import Summits.QuantumFields.YangMills.Theorems.BalabanUVNodesN19SizeWindowNodes
import Summits.QuantumFields.YangMills.Theorems.BalabanUVNodesN17Knit
import Literature.MathematicalPhysics.QuantumFieldTheory.Balaban1983to89.T4ApexHybrid
import Literature.MathematicalPhysics.QuantumFieldTheory.Balaban1983to89.T4ContinuumYM4Torus

/-!
# BalabanUVNodes ∕ N27 spine-record join — DAG node N27 (binder B5, «the nine spine estimates packaged») AT THE DATUM,
# FROM THE SPINE'S STATEMENTS OF RECORD BY NAME: N16 `NE3Shape` · N17 (its out-edge `Spine.NE4.U2Output D` under the
# prefix, or `NE4OnData D` itself) · N18 `NE5` · N22 `NE9 ∧ FadingMemory` · N20 `RelWeightBound` · N21 `ShellWeightBound`
# · the E1∕E2 dictionary · the (2.25)-ledger link, the two runs' coupling tables being THE DATUM'S OWN RUNS
# `Spine.NE4.runFlow D g₀` with the box bounds READ OFF the prefix's `Tuned` ⇒ `T4ApexHybrid.HybridNE7Under D Hβ`

Cell `pub-ymgap`, HUMAN RULING D-0062 (YM Track A at full width), seat `pub-ymgap-dag-n27-a` generation g2 (KNIT-BY-NAME seat of
node N27; ROSTER-D0062 row n27 «keep `HybridNE7` fillable from n14–n22's record decls»; chair R432: `--supports
stmt-QuantumFields-19182`, nothing here closes a rev-0 item; count-neutral).  Companion of
`BalabanUVNodesSpineGivenEndpointN27` (g0, p409417: the glue with the three K5 children N19 · N20 · N21 as OPAQUE hypotheses,
its faithfulness, the K4-guarded form with K4 ABSTRACT).  THIS module replaces the opaque N19 hypothesis and the abstract K4 by
the sibling seats' LANDED knits, so that B5 is concluded from the statements of record of the in-edges of its in-edges:

  N16 ─┐                                   ┌─ N20 (weight)
  N18 ─┼─ n19-b `core_summable_of_nodes_polySize` (U2-OUTPUT letter) ─ N19 ∧ U4′ (core, summable) ─┐
  N22 ─┤                                   │                                                      ├─ `HybridNE7` ─ E1∕E2 ─ `StringHybridNE7`
  N17 ─┘ via `U2Output D g₀` (n17-a)        └─ N21 (shell), `W + Wsh < 1` ───────────────────────────┘      (per string, per tuned `g₀`)
  ⟹ under the targets' prefix, thresholds conjoined (`ForSmallCouplings.and`): `T4ApexHybrid.HybridNE7Under D Hβ` = B5 at `Hβ := END`.

WHAT IS KERNEL-CHECKED ([bookkeeping] ∕ [folklore] throughout: composition of landed tree theorems BY NAME; 0 `def`, 0 `sorry`).
* §1 `stringHybridNE7_of_spineRecord` — ONE STRING of one `TorusScheme`, explicit carriers, abstract coupling tables `g K`
  (run A at cutoff `K₀ + K`) ∕ `i ↦ g (K+1) (i+1)` (run B): N20 · N21 · `W + Wsh < 1` · E1∕E2 · N16 `T4EtaRateMin.NE3Shape` (+ the
  liaison `GaugeDominated`) · N18 `T4OutputRate.NE5` · N22 `T4OutputRate.NE9 ∧ FadingMemory` · node U3's printed-ingredient bracket
  `LipBackground`∕`PolyLipGrowth` · N17's out-edge in node U2's OUTPUT letter `T4CauchySum.InjectedRate Cd 0 θc (disc (g K) (g (K+1)))`
  · the box, the window memberships, the rate ordering · the (2.25)-LEDGER LINK (term format of the shell-free cores as pending positive
  integrals, integrability, scales, positivity∕vanishing of the other kinds, one-run size centring in the (2.43)-window profile
  `S ≤ vol·E₀(K+1)^m·a^{K−j}`, multiplicity, other kinds' centring with summable aggregate `rO`, hazard H-U5b-1 uniformly in the
  tower constant) ⇒ `T4MatchingAssembly.StringHybridNE7 S os l₀ vol K₀` — `N19SizeWindow.core_summable_of_nodes_polySize` (dag-n19-b
  p409886) then `Spine.NE7.hybridNE7_of_core` (the K5 constructor, as in dag-n19-a's `N19CoreKnit.hybridNE7_of_core_exists`) then
  packaging; `stringHybridNE7_of_spineNodes_exists` — the same with N19 ∧ U4′ opaque in the form the N19 knits deliver it
  (`∃ δ, Spine.NE7.Core … δ ∧ Summable δ`).
* §2 `hybridNE7Under_of_spineRecordAtDatum` — THE N27 JOIN AT THE DATUM `D` (any finite-`ε` datum, any β-binder `Hβ`): the
  string-independent record decls N16 `NE3Shape R C₃ θ₃`, N18 `NE5 EA EB W κ θ₅ C₅`, N22 `NE9 EA W κ Λ ∧ FadingMemory C₉ ω Λ`,
  `LipBackground`, `GaugeDominated` as TOP-LEVEL hypotheses; N17's out-edge to N27 EXACTLY as dag-n17-a's `N17Knit.u2Output_under_of_u3edge`
  ∕ `nodeU2_of_N17` conclude it, `D.UnderHypotheses Hβ (fun g₀ ↦ Spine.NE4.U2Output D g₀ Cd θc)`; and, under the same prefix, per
  string `os` at carriers read as functions of `(g₀, os)`: K5's N20 ∧ N21 ∧ budget, the E1∕E2 dictionary against
  `T4GenFunBounds.schemeZ (D.scheme g₀) os (K₀ + K)`, the run-dependent K4 clauses (`PolyLipGrowth`, window memberships) and the
  ledger link — ALL AT THE DATUM'S RUNS `g K := Spine.NE4.runFlow D g₀ (K₀ + K)` (the coupling flow of the `(K₀+K)`-step run of `D.C`
  from the tuned bare coupling `g₀ (K₀+K)`); the box `0 < g K i ≤ γ` (`i ≤ K`) is READ OFF `D.Tuned γ g g₀` inside the proof, not
  asked.  ⇒ `T4ApexHybrid.HybridNE7Under D Hβ`.  (Companion module `BalabanUVNodesN27SpineRecordJoinN17`:
  `hybridNE7Under_of_spineRecordAtDatum_of_N17` — the same with N17 ITSELF by name, `Spine.NE4.NE4OnData D c θ γᵤ`, plus the
  regularity ∕ printed-type β-side binders of dag-n17-a's `nodeU2_of_N17` producing the out-edge; split for the 400-line limit.)
* §3 `injectedRate_shift` — node U2's output along `g₀` restricts to the runs from `K₀` on (bookkeeping used in §2).

THE FIELD-BY-FIELD TABLE OF `T4MatchingAssembly.HybridNE7` (:146), REFRESHED 2026-08-25T23:30Z (g0's table: module docstring of
`BalabanUVNodesSpineGivenEndpointN27`; «at D₀» = at Bałaban's datum of record — NODE 00 Stage 5 `Node00.Record5` p410529
`datumOfRecord₅`∕`IsRecordOfRecord₅`, ₅C intent, ₇∕₈ definers filing; NOTHING below is instantiated on it):
* `weight` ← N20 (NE7b) `T4WeightBudget.RelWeightBound`.  NEW: dag-n20-a `BalabanUVNodesN20Knit` p409854 (`relWeightBound_of_extractionLaws`
  — two runs' `NE7b.PinnedExtraction.ExtractionLaws` over the same bad classes + counts ⇒ N20 at EXACT carriers; `relWeightBound_of_towerExtraction_shifted`
  — N20 at the (α) road's tower record, `∃ K₁`-shifted carriers) and `…N20KnitDerived` p410322 (count DERIVED under `BetaPertHyp`; toy
  saturation negative `not_exists_relWeightBound_toy_saturated`).  At D₀: 0∕1 (Bałaban's tower object not instantiated; NC-NE7b-α unruled).
* `shell` ← N21 (NE7c) `T4IndicatorShell.ShellWeightBound`.  NEW: dag-n21-a `…N21ShellWeightKnit` p408928 (`n21_knit_levels`∕`_ages` from
  level∕age ledgers, `shellWeightBound_mono`∕`_of_le_geometric`), `…N21ShellFactorJunction` p409431, `…N21ClosenessJunction` p410611
  (`shell_domination_of_n16`, `n21_knit_levels_of_n16Width`: N16's width feeds N21 — an in-edge N16 → N21 in kernel).  At D₀: 0∕1.
* `lt_one` ← U4′; unchanged (`T4MatchingClosure.eventually_budget_lt_one` in the tail).
* `summable` ← NOW DELIVERED TOGETHER WITH `core` by the N19 knits, `δ K = max(Cw,1)(E₀(K+1)^m + Cr)Σ_{j+n=K} min(aⁿ, θ′^jΛⁿ) + rO K + s K`
  explicit and summable (`0 < a < 1`, `θ′ < 1 ≤ …`, `Summable rO`, `Summable s`).
* `core` ← N19 (NE7 proper) `Spine.NE7.Core`.  NEW: dag-n19-a `…N19CoreKnit` p409134 (`core_summable_of_spineNodes`: N19 ∧ U4′ ⇐ N16 · N17
  `ScaleShiftRate` · N18 · N22 + node U2's INPUT binders + ledger; `hybridNE7_of_core_exists`∕`target_of_core_exists` = the K5 join and node U5's
  target per string), `…N19CoreKnitSanity` p409694 (the ≈45 binders jointly satisfiable with rates `< 1` and RUNNING toy couplings), dag-n19-b
  `…N19SizeWindow` p408948∕p409273 ((2.43)-faithful window profile), `…N19SizeWindowNodes` p409886 (`core_summable_of_nodes_polySize`, U2-OUTPUT
  letter — the knit used HERE; window∕deviation binders reduced to `RecentOnly`∕`WindowMultiplicity`∕`RecentDeviation`).  At D₀: 0∕1; FIRST
  MISSING ESTIMATE (n19-a's census, ref-B READ #17 concurring): (F) the synchronised two-run TERM FORMAT at the carriers of record and
  (D) hazard H-U5b-1 — both NODE O ∕ Link content, visible below as the `hLink` hypothesis.
* K4 producers feeding `core` (all count-neutral knits over hypothesis shapes; at D₀ 0∕6): N16 dag-n16-a `…N16`∕`…N16Shape` p408904∕p409765
  (`ne3Shape_of_n16` ⇐ N05∕N07 interfaces), `…N16EndUniform` p410193; N17 dag-n17-a `…N17Knit` p408968 (`N17_of_u3edge` ⇐ (D4) ∧ N18 ∧ N22;
  `u2Output_under_of_u3edge` and `nodeU2_of_N17` = THE EDGE N17 → N27 consumed here; negatives `not_N17_of_oscillating`), `…N17KnitEdge`;
  N18 dag-n18-a `…N18Knit` p410354 (`ne5_family_of_primitive_rate(_pencils)`), `…N18Coherence`, `…N18End`, `…N18TwoRunRecord`; N22 dag-n22-a
  `…N22Knit` p409786 (`ne9_and_fadingMemory_of_osc_smooth` …), `…N22KnitWitness` p410244, `…N22KnitDiscrete` p410615; N14 dag-n14-a
  `…N14DressedStability` p409249 (`YMDAG.N14.n14_of_uniformLeaves`), `…N14DressedWeightSlice`, `…N14TiltedAnalytic` p410577∕p411037 — N14
  reaches N19's road as the observable-attached OTHER KINDS (`oA`, `oB`, `cO`, `RO`, `rO` below; reconciliation N14-DOSSIER §8, INBOX l.9519),
  not as a separate binder; N15 dag-n15-a `…N15Knit` (+6 modules) — reaches N16∕N17's producers, not N19 directly.
* E1∕E2 and the READING of B5: dag-n23-b `T4MatchingDegenerate` p409746 — under the prefix `HybridNE7Under D Hβ ⇔ T4ApexVariance.MatchingUnder D Hβ`
  (`hybridNE7Under_iff_matchingUnder`; the singleton expansion makes E1∕E2 identities and puts all content into `core`), so binder B5
  READS «per-string matching modulo constants of `schemeZ (D.scheme g₀) os` along the datum's tuned couplings» (ref-D READ #11: a future N27
  claim is checked on (a) the GENUINE `schemeZ`, (b) the PINNED flow, (c) a genuine summable `δ`); `…Stage0SteeredWitness` p410662 — at Stage 0
  the tuned couplings are steerable.  Here E1∕E2 stay hypotheses (`hK5`), against the genuine `schemeZ (D.scheme g₀) os`, and the flow IS the
  datum's (`runFlow D g₀`): (a) and (b) are respected by construction, (c) is the N19 knits' explicit `δ`.
* β-side: N17's out-edge under the prefix needs, on n17-a's roads, `BetaUpperH β′ γ D.βfun ∧ γ²β′ < 1` (to run (0.20) forward along tuned runs,
  `T4TwoRunUniqueness.rgEqH_of_tuned`) and either `EventualLowerH` + window smallness (`u2Output_under_of_u3edge`) or relative analytic charts
  (`nodeU2_of_N17`) — g0's §5 in-edge «box bounds» in a sharper form; none is a consequence of endpoint existence.
* Q8 road of record (`HistoryRealiseCellsRunApex.hybridNE7Under_of_countRoad`): unchanged since g0 (concludes `B5lit`; B5 ⇐ B5lit + `BetaPertHyp`).

HONEST FRAMING.  COMPOSITE-node bookkeeping with the children's children as hypotheses: every analytic input below is a HYPOTHESIS SHAPE of
the tree consumed BY NAME (NE3, NE4's out-edge, NE5, NE9, NE7b, NE7c — NONE printed for Bałaban's d = 4 procedure, NONE proved; the ledger
link is NODE O content); nothing of Bałaban's objects is instantiated; NO node is discharged (N27 discharges when these hypotheses are
theorems at the carriers of record of D₀); (B) and `Hβ` are antecedents, used, never refuted; one fixed finite four-torus at fixed `ε → 0`
bookkeeping — NOT ℝ⁴, NOT infinite volume, NOT OS axioms, NOT a mass gap, NOT Clay.  Typed 28∕28 · discharged 1∕28 (N04) unchanged by this file.
Printed context = LOCATIONS only (transcribed in the imported modules' headers): [Balaban1988Convergent] CMP **119** (2.25)–(2.28) p. 259, Thm 2
(2.43) p. 263; [Balaban1987RG1] CMP **109** (0.20) p. 256, Thm 2 p. 259, p. 264; [Balaban1989LargeFieldII] CMP **122** p. 356, (1.79)–(1.89)
pp. 383–387; [King1986] CMP **102** (3.10)–(3.13) pp. 656–657 (template of the hybrid split).  No decl below carries a cite tag.
-/

open Finset MeasureTheory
--
● **Brief**
Quote the listing above, but only from the line that shows "not as a separate" through the line that shows "the tuned couplings".

● **Solution below**
  not as a separate binder; N15 dag-n15-a `…N15Knit` (+6 modules) — reaches N16∕N17's producers, not N19 directly.
* E1∕E2 and the READING of B5: dag-n23-b `T4MatchingDegenerate` p409746 — under the prefix `HybridNE7Under D Hβ ⇔ T4ApexVariance.MatchingUnder D Hβ`
  (`hybridNE7Under_iff_matchingUnder`; the singleton expansion makes E1∕E2 identities and puts all content into `core`), so binder B5
  READS «per-string matching modulo constants of `schemeZ (D.scheme g₀) os` along the datum's tuned couplings» (ref-D READ #11: a future N27
  claim is checked on (a) the GENUINE `schemeZ`, (b) the PINNED flow, (c) a genuine summable `δ`); `…Stage0SteeredWitness` p410662 — at Stage 0
  the tuned couplings are steerable.  Here E1∕E2 stay hypotheses (`hK5`), against the genuine `schemeZ (D.scheme g₀) os`, and the flow IS the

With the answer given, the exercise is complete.